[Saved entries]
▼

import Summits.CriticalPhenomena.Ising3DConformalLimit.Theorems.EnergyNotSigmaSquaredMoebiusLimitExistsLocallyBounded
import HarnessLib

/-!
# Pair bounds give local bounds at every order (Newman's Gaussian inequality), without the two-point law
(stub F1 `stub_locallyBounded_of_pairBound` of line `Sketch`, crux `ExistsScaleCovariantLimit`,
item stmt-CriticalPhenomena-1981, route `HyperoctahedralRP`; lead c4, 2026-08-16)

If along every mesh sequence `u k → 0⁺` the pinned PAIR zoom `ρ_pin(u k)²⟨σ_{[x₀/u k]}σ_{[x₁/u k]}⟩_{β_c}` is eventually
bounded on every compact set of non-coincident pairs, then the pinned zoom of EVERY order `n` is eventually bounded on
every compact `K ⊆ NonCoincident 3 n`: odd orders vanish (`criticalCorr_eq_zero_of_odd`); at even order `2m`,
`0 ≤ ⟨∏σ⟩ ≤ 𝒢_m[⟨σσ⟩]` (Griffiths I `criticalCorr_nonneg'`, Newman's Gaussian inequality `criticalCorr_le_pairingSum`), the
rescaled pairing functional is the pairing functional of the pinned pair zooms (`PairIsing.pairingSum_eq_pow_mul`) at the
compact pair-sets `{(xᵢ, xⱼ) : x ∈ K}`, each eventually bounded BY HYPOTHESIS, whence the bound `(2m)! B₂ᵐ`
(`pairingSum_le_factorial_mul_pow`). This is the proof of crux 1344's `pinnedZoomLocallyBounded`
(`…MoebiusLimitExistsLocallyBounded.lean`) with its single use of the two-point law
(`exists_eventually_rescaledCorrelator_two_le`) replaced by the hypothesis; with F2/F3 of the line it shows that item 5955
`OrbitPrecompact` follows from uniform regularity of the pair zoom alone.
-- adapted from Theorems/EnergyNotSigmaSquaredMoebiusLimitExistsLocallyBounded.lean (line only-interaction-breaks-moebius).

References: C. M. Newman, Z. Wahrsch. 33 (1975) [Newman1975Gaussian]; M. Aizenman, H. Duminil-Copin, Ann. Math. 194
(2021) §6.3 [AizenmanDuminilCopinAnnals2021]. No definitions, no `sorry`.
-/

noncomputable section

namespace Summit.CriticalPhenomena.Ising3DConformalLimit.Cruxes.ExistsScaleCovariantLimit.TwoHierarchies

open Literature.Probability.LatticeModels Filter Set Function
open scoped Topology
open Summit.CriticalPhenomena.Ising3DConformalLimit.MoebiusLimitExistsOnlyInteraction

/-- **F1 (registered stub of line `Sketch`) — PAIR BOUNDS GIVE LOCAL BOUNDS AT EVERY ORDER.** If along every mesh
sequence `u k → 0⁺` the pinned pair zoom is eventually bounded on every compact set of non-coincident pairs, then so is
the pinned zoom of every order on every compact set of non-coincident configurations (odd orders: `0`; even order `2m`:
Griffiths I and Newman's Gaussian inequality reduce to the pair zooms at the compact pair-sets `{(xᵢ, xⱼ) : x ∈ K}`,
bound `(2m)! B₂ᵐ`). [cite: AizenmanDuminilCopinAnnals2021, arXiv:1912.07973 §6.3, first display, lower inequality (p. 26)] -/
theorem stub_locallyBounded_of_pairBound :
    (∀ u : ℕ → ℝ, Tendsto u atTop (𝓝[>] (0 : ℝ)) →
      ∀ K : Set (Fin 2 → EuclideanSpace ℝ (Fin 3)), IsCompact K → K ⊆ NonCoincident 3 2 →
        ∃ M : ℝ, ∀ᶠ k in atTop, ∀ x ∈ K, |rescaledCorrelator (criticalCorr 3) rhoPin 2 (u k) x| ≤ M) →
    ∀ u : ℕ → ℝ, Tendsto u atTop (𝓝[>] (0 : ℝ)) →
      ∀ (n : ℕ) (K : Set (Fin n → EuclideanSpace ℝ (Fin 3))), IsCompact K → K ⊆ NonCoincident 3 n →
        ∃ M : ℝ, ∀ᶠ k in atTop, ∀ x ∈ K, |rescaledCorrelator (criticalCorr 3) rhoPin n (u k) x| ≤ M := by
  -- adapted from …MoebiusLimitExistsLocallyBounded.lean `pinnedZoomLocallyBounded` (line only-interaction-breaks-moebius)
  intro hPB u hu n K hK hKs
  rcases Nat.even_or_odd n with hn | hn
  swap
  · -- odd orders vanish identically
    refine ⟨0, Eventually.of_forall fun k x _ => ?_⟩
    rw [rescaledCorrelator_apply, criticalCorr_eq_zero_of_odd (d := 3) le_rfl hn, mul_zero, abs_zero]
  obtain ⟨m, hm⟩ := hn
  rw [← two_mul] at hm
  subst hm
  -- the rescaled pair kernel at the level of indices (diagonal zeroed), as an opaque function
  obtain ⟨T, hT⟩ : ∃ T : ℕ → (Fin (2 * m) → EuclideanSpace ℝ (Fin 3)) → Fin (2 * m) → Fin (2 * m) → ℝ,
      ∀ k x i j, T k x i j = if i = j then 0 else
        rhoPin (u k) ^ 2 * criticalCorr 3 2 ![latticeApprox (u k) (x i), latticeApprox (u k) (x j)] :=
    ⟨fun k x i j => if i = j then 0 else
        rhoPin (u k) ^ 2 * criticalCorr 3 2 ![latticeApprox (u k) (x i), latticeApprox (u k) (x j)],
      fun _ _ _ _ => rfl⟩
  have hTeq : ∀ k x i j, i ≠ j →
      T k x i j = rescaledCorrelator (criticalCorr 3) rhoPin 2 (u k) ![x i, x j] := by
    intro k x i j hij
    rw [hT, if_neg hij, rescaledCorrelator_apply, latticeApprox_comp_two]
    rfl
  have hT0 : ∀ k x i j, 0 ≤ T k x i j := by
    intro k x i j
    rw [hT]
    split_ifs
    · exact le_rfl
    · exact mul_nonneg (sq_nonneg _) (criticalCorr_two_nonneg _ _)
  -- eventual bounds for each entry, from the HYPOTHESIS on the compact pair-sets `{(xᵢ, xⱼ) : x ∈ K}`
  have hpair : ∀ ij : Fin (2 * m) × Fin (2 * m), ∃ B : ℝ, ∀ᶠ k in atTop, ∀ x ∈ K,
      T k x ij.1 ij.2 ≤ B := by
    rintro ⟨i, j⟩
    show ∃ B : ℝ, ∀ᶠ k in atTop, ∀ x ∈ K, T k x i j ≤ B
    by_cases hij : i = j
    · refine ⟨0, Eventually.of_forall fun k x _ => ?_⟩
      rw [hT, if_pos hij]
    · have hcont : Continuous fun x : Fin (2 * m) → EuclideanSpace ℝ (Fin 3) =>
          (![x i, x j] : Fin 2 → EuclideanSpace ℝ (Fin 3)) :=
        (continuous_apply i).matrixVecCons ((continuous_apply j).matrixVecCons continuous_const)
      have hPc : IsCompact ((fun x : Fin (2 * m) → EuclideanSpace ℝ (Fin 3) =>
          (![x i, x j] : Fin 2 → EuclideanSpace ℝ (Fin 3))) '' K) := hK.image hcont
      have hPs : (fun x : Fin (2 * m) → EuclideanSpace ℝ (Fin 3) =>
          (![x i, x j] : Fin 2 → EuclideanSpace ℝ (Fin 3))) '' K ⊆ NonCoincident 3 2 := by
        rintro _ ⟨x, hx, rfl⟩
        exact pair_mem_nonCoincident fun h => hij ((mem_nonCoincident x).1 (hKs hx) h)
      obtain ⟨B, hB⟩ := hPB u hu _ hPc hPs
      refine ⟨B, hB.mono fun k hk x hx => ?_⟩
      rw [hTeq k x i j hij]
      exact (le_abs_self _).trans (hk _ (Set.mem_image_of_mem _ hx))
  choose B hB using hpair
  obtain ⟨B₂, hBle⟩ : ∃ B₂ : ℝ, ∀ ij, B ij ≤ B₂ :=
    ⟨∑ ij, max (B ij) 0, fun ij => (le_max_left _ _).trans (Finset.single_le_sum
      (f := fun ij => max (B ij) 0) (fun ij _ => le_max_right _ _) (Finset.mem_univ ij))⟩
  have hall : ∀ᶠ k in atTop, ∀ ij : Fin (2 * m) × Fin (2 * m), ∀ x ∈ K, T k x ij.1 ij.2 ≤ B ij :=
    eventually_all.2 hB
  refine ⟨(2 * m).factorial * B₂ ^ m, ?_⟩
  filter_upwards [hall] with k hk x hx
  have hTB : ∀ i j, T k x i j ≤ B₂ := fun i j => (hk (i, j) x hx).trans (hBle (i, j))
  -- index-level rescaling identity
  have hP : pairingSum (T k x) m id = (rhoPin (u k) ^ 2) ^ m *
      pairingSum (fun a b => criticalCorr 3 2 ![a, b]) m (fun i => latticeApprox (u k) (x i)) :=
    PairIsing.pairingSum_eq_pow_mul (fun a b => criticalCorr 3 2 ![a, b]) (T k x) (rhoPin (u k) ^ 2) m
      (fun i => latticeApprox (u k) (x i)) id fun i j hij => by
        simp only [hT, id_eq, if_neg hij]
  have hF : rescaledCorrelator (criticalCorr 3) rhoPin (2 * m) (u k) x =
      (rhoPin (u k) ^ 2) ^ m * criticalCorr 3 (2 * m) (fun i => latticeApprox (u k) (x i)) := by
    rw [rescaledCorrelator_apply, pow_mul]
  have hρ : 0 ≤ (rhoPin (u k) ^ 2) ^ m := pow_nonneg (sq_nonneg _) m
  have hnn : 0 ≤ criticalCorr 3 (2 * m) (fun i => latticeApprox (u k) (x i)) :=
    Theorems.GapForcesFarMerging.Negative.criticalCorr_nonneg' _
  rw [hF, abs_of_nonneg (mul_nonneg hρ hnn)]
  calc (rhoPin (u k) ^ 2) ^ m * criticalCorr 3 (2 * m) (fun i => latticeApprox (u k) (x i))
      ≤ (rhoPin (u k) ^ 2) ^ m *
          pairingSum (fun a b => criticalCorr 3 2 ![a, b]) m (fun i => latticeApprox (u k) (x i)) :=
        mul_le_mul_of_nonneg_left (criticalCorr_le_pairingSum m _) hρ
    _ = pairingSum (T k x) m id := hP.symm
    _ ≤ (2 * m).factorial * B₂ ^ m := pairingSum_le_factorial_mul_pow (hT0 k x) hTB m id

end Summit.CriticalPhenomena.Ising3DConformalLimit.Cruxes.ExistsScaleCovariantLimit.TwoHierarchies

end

▲

### Activity
Say how many lines above contain the string "exact", writing only the number.

### Exercise output
4